In this study, 298 of 606 patients developed HF required hospitalization during follow-up. As many as 65% of patients with HF were left ventricular EF preserved. Twenty-four significant variables were choosen from baseline characteristics (shown in Table 1 and Suppl. Table 1). The performance of XGBoost, RF, and AdaBoost were assessed using fivefold cross-validation, the AUC values of training set were 0.844, 0.931, and 0.821, respectively (shown in Suppl. Figure 2(A)), the AUC values of validation set were 0.793, 0.794, and 0.794, respectively (shown in Suppl. Figure 2(B)). Finally, the optimal model of RF with the highest AUC was selected for modeling. Each index of the optimal model in the test set and the test set ROC curve are presented in Table 2 and Figure 1. Figure 2(A) presents the risk variables for predicting HF from the RF model. CCI2 (the history of congestive HF) was the most important risk factor. Systolic blood pressure (SBP), body mass index (BMI), and other risk factors followed.

Figure 1. The ROC curve for the random forest model for predicting heart failure in the test set. AUC: area under the curve.

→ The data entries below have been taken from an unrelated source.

import Mathlib
import HarnessLib
import Literature.MathematicalPhysics.StatisticalMechanics.WeightDominatingMultipliers
import Literature.MathematicalPhysics.StatisticalMechanics.GaussianWeightStepMonotoneCov

/-!
# The integration property (w7) of the weight tower against the TRUE step covariance
# (Adams–Buchholz–Kotecký–Müller, Lemma 7.7 (ii) / Theorem 7.1 (w7), margin from (7.42)–(7.45))

`GaussianWeightStepMonotoneCov.integral_weight_add_le_of_cov_le` proves the shape of
Theorem 7.1 (w7) — `∫ w_k^X(φ+ψ) N(0,C')(dψ) ≤ (1−θ)^{−tr(√C' A_k^X √C')/(2θ)} w_{k:k+1}^X(φ)` —
for any covariance `C' ⪯ cov k` with a MARGIN `√C' D_k √C' ⪯ θ·1`, `θ < 1`, on the dominating
sequence.  For the multiplier tower of `WeightData.dominated_of_multipliers`
(`cov k = mulMat((1+θ̄)c_{k+1})`, `D_k = mulMat d_k`, `d_k = (λm_k⁻¹ + (1+θ_k)t_k)⁻¹`,
`t_k = c_{k+1} + t_{k+1}`) and the true step covariance `C' = mulMat c_{k+1}` (in [ABKM19]:
`𝒞_{k+1} = (1+θ̄)⁻¹ · ((1+θ̄)𝒞_{k+1})`) the margin is AUTOMATIC with `θ = (1+θ̄)⁻¹`:
`c_{k+1} d_k ≤ c_{k+1}/((1+θ_k)t_k) ≤ (1+θ_k)⁻¹ ≤ (1+θ̄)⁻¹ < 1` ([ABKM19] (7.71) with `ρ = 0`:
"`(1+ρ)𝒞^{1/2} A_k^X 𝒞^{1/2} ≤ (1+ρ)²/(1+θ̄) < 1`").

* `domMul_neg` (evenness of `d_k`), `cov_mul_domMul_le` (the scalar margin);
* **`WeightData.integral_weight_add_le_of_multipliers`** — (w7) against `N(0, mulMat c_{k+1})`
  with `θ = (1+θ̄)⁻¹`, the trace of `√C' A_k^X √C'` left in the exponent (Lemma 7.7 (i) bounds it
  by `c|X|_k`).

Everything is proved; no named fact.

## References
* S. Adams, S. Buchholz, R. Kotecký, S. Müller, arXiv:1910.13564, Lemma 7.7, (7.71), (7.82),
  Theorem 7.1 (w7) [AdamsBuchholzKoteckyMuller2019].
-/

noncomputable section

namespace Literature.MathematicalPhysics.StatisticalMechanics.GradientRG

open Finset Matrix MeasureTheory ProbabilityTheory WithLp
open scoped MatrixOrder
open Literature.MathematicalPhysics.StatisticalMechanics.GradientFRD
  (mulMat mulMat_smul posSemidef_mulMat posSemidef_mulMat_sub
    posSemidef_smul_one_sub_sqrt_mul_mul_sqrt_mulMat)

variable {d M : ℕ} [NeZero M]

omit [NeZero M] in
/-- The dominating multipliers are even when `m_k`, `t_k` are.
[cite: AdamsBuchholzKoteckyMuller2019, Lemma 7.5 (v) (7.30)] -/
theorem domMul_neg {lam : ℝ} {θ : ℕ → ℝ} {m t : ℕ → (Fin d → ZMod M) → ℝ}
    (hm : ∀ k κ, m k (-κ) = m k κ) (ht : ∀ k κ, t k (-κ) = t k κ) (k : ℕ) (κ : Fin d → ZMod M) :
    domMul lam θ m t k (-κ) = domMul lam θ m t k κ := by
  simp only [domMul, hm, ht]

/-- **The scalar margin** ([ABKM19] (7.71) at `ρ = 0`): with `d = (λm⁻¹ + (1+θ)t)⁻¹`,
`t = c + t'`, `c, t', λ, m ≥ 0` and `1 + θ > 0`: `c · d ≤ (1+θ)⁻¹`.
[cite: AdamsBuchholzKoteckyMuller2019, Lemma 7.7 (7.71)] -/
theorem cov_mul_domScalar_le {lam θ m c t' : ℝ} (hlam : 0 ≤ lam) (hm : 0 ≤ m) (hθ : 0 < 1 + θ)
    (hc : 0 ≤ c) (ht' : 0 ≤ t') : c * domScalar lam θ m (c + t') ≤ (1 + θ)⁻¹ := by
  unfold domScalar
  by_cases hc0 : c = 0
  · rw [hc0, zero_mul]; exact inv_nonneg.2 hθ.le
  have hcpos : 0 < c := lt_of_le_of_ne hc (Ne.symm hc0)
  have hP : (1 + θ) * c ≤ lam * m⁻¹ + (1 + θ) * (c + t') := by
    have : 0 ≤ lam * m⁻¹ := mul_nonneg hlam (inv_nonneg.2 hm)
    nlinarith
  have hPpos : 0 < lam * m⁻¹ + (1 + θ) * (c + t') := lt_of_lt_of_le (by positivity) hP
  rw [← div_eq_mul_inv, div_le_iff₀ hPpos, ← div_eq_inv_mul, le_div_iff₀ hθ]
  linarith

namespace WeightData

/-- **Theorem 7.1 (w7) against the true step covariance, for the multiplier tower**: if
`W.Dominated (k ↦ mulMat d_k)` with `d_k = domMul λ θ m t k`, `W.cov k = mulMat((1+θ̄)c_{k+1})`,
`t_k = c_{k+1} + t_{k+1}`, all multipliers even and non-negative, `0 < θ̄ ≤ θ_k`, `λ ≥ 0`, then
with `θ = (1+θ̄)⁻¹`, for every set `X` and field `φ`:
`∫ w_k^X(φ + ψ) N(0, mulMat c_{k+1})(dψ) ≤ (1−θ)^{−tr(√C A_k^X √C)/(2θ)} · w_{k:k+1}^X(φ)`,
`C = mulMat c_{k+1}`. [cite: AdamsBuchholzKoteckyMuller2019, Theorem 7.1 (w7)] -/
theorem integral_weight_add_le_of_multipliers (W : WeightData (Fin d → ZMod M)) {lam θbar : ℝ}
    {θ : ℕ → ℝ} {m c t : ℕ → (Fin d → ZMod M) → ℝ}
    (hD : W.Dominated fun k => mulMat (domMul lam θ m t k)) {k : ℕ}
    (hcov : W.cov k = mulMat fun κ => (1 + θbar) * c (k + 1) κ)
    (hθbar : 0 < θbar) (hθ : θbar ≤ θ k) (hlam : 0 ≤ lam)
    (hm_even : ∀ k κ, m k (-κ) = m k κ) (hm_nonneg : ∀ κ, 0 ≤ m k κ)
    (hc_even : ∀ κ, c (k + 1) (-κ) = c (k + 1) κ) (hc_nonneg : ∀ κ, 0 ≤ c (k + 1) κ)
    (ht_even : ∀ k κ, t k (-κ) = t k κ) (ht : ∀ κ, t k κ = c (k + 1) κ + t (k + 1) κ)
    (ht_nonneg : ∀ κ, 0 ≤ t (k + 1) κ) (X : Finset (Fin d → ZMod M)) (φ : (Fin d → ZMod M) → ℝ) :
    ∫ ψ, W.weight k X (φ + ofLp ψ) ∂(multivariateGaussian 0 (mulMat (c (k + 1)))) ≤
      (1 - (1 + θbar)⁻¹) ^ (-((CFC.sqrt (mulMat (c (k + 1))) * W.form k X *
          CFC.sqrt (mulMat (c (k + 1)))).trace / (2 * (1 + θbar)⁻¹))) * W.midWeight k X φ := by
  have hθk : 0 < 1 + θ k := by linarith
  refine integral_weight_add_le_of_cov_le hD (posSemidef_mulMat hc_nonneg) ?_
    (inv_pos.2 (by linarith)) (inv_lt_one_of_one_lt₀ (by linarith)) ?_ X φ
  · -- `cov k − C' = mulMat(θ̄ c) ⪰ 0`
    rw [hcov]
    exact posSemidef_mulMat_sub fun κ => by nlinarith [hc_nonneg κ]
  · -- the margin `c_{k+1} d_k ≤ (1+θ_k)⁻¹ ≤ (1+θ̄)⁻¹` on every mode
    refine posSemidef_smul_one_sub_sqrt_mul_mul_sqrt_mulMat (domMul_neg hm_even ht_even k) hc_even
      hc_nonneg fun κ => ?_
    show c (k + 1) κ * domMul lam θ m t k κ ≤ (1 + θbar)⁻¹
    rw [domMul, ht κ]
    exact (cov_mul_domScalar_le hlam (hm_nonneg κ) hθk (hc_nonneg κ) (ht_nonneg κ)).trans
      (inv_anti₀ (by linarith) (by linarith))

end WeightData

end Literature.MathematicalPhysics.StatisticalMechanics.GradientRG

end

Figure 2. Variable importance analysis. Results indicate the decrease in accuracy of the final model on exclusion of each specific variable, quantified on a scale of 0 to 0.14, 250, respectively. While 0 represents the minimum importance (lowest decrease in the accuracy when excluded), 0.14 and 250 represent the maximum importance (highest decrease in the accuracy when excluded). (A) Variable importance analysis of heart failure. (B) Variable importance analysis of 1-year heart failure. (C) Variable importance analysis of 5-year heart failure; CCI1: myocardial infarction; CCI2: congestive heart failure; CCI5: dementia; CCI7: connective tissue disease/rheumatic disease; CCI9: mild liver disease; CCI13: renal disease. ESRD1: primary glomerulonephritis; ESRD2: diabetes; SBP: systolic blood pressure; BMI: body mass index.

Table 2. Performance each index of the optimal model in the test set of AUC, accuracy, sensitivity, specificity, PPV, NPV, and F1-score.

End point	Machine learning algorithm	AUC	Accuracy	Sensitivity	Specificity	PPV	NPV	F1-score
HF	Random forest	0.853	0.746	0.710	0.849	0.788	0.696	0.747
1-Year follow-up HF	Random forest	0.729	0.739	0.923	0.575	0.179	0.912	0.299
5-Year follow-up HF	XGBoost	0.698	0.639	0.655	0.738	0.692	0.578	0.673
All cause death	Random forest	0.871	0.821	0.780	0.892	0.806	0.829	0.793
1-Year all cause death	XGBoost	0.669	0.765	0.857	0.582	0.056	0.925	0.104
5-Year all cause death	Random forest	0.829	0.743	0.765	0.806	0.722	0.765	0.743

AUC: area under the curve; PPV: positive predictive value; NPV: negative predictive value.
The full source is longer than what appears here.